Saved data entries
###
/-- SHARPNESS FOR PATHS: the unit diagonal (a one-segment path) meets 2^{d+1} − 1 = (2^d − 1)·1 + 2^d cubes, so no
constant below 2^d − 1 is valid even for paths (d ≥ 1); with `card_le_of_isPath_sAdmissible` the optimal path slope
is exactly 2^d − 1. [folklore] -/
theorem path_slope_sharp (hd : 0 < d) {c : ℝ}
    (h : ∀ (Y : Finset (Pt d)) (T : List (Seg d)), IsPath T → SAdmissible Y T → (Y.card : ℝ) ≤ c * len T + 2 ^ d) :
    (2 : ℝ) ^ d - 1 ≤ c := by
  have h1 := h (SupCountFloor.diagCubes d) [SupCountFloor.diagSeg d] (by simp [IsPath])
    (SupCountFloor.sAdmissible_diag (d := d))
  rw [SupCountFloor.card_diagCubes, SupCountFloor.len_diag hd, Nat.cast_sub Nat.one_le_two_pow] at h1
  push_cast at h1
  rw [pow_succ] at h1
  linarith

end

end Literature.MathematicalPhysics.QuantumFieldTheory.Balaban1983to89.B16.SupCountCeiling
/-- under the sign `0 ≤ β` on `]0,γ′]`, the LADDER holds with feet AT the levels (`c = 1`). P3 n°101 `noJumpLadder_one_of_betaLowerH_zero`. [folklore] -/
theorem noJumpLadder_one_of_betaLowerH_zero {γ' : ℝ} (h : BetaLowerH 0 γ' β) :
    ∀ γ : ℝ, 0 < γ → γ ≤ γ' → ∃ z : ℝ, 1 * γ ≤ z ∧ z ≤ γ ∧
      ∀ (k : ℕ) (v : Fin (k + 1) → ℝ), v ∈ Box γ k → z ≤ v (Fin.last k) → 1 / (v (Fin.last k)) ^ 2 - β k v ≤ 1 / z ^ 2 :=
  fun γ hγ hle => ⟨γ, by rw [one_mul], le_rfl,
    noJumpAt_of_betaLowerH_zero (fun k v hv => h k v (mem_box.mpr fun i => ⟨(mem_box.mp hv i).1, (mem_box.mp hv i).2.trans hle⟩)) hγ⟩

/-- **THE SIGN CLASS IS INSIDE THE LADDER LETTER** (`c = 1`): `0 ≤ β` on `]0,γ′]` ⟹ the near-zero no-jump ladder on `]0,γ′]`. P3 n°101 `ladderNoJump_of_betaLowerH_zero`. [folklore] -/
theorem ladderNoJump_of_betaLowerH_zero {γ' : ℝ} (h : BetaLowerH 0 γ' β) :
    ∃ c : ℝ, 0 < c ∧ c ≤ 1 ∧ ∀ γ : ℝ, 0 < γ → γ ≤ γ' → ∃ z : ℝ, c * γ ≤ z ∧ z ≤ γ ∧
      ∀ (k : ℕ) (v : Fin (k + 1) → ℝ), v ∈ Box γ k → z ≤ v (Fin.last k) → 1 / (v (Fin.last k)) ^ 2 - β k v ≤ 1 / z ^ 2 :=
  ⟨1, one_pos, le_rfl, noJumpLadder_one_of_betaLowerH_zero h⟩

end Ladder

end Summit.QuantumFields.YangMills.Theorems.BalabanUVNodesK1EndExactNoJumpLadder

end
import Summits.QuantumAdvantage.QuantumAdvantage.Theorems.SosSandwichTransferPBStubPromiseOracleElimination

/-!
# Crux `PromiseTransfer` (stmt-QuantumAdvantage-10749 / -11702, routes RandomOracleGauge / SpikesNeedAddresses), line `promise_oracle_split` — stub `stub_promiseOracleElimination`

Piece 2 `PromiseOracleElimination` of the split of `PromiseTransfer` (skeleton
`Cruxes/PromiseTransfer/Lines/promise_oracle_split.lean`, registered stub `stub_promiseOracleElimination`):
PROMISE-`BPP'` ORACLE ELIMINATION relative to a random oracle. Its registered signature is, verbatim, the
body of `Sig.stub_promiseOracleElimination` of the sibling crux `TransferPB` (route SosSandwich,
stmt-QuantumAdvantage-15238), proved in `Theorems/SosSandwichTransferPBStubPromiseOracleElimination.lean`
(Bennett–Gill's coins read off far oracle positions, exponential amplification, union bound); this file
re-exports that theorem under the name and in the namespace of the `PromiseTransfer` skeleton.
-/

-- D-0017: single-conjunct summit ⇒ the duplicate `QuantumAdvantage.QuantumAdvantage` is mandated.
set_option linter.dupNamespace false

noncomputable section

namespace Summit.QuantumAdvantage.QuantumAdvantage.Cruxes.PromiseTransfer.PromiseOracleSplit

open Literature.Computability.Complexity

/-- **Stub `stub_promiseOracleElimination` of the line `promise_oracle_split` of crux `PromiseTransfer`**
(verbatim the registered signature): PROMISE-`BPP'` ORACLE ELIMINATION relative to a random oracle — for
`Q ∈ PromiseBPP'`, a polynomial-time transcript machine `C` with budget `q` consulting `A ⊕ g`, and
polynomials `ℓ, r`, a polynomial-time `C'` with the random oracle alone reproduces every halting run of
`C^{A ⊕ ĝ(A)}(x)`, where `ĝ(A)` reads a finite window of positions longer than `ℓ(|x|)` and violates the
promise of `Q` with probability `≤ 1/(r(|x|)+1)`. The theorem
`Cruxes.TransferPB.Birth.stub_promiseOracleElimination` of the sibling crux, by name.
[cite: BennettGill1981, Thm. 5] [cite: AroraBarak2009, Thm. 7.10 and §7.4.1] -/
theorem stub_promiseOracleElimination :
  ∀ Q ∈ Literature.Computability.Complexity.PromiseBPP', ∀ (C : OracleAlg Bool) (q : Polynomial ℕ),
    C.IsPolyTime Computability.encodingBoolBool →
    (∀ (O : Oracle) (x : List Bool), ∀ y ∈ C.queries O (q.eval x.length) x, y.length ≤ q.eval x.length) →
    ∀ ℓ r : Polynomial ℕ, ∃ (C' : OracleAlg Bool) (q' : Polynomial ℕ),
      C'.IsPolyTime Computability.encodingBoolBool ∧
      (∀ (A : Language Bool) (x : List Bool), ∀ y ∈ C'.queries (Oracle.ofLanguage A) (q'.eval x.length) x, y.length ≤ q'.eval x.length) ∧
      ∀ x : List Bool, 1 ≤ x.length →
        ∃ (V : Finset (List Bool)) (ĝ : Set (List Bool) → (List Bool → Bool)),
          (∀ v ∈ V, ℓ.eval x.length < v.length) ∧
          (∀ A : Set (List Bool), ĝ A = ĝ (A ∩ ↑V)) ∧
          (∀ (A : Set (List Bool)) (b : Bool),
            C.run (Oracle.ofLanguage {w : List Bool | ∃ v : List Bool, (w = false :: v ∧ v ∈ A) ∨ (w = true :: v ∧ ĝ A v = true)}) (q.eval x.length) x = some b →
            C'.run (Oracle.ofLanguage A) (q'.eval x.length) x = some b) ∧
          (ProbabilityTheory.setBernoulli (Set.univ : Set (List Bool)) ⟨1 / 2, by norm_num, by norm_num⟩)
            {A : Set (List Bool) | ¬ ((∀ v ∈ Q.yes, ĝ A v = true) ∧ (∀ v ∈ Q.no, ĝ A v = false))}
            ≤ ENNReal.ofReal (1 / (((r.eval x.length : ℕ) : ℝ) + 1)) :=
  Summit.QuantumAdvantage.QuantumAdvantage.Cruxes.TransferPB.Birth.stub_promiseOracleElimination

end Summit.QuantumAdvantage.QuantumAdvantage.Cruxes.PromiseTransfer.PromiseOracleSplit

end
###
## Instructions to follow
Where does the word "lean" occur in the records? Return every line that holds it.

## Your response
`Cruxes/PromiseTransfer/Lines/promise_oracle_split.lean`, registered stub `stub_promiseOracleElimination`):
stmt-QuantumAdvantage-15238), proved in `Theorems/SosSandwichTransferPBStubPromiseOracleElimination.lean`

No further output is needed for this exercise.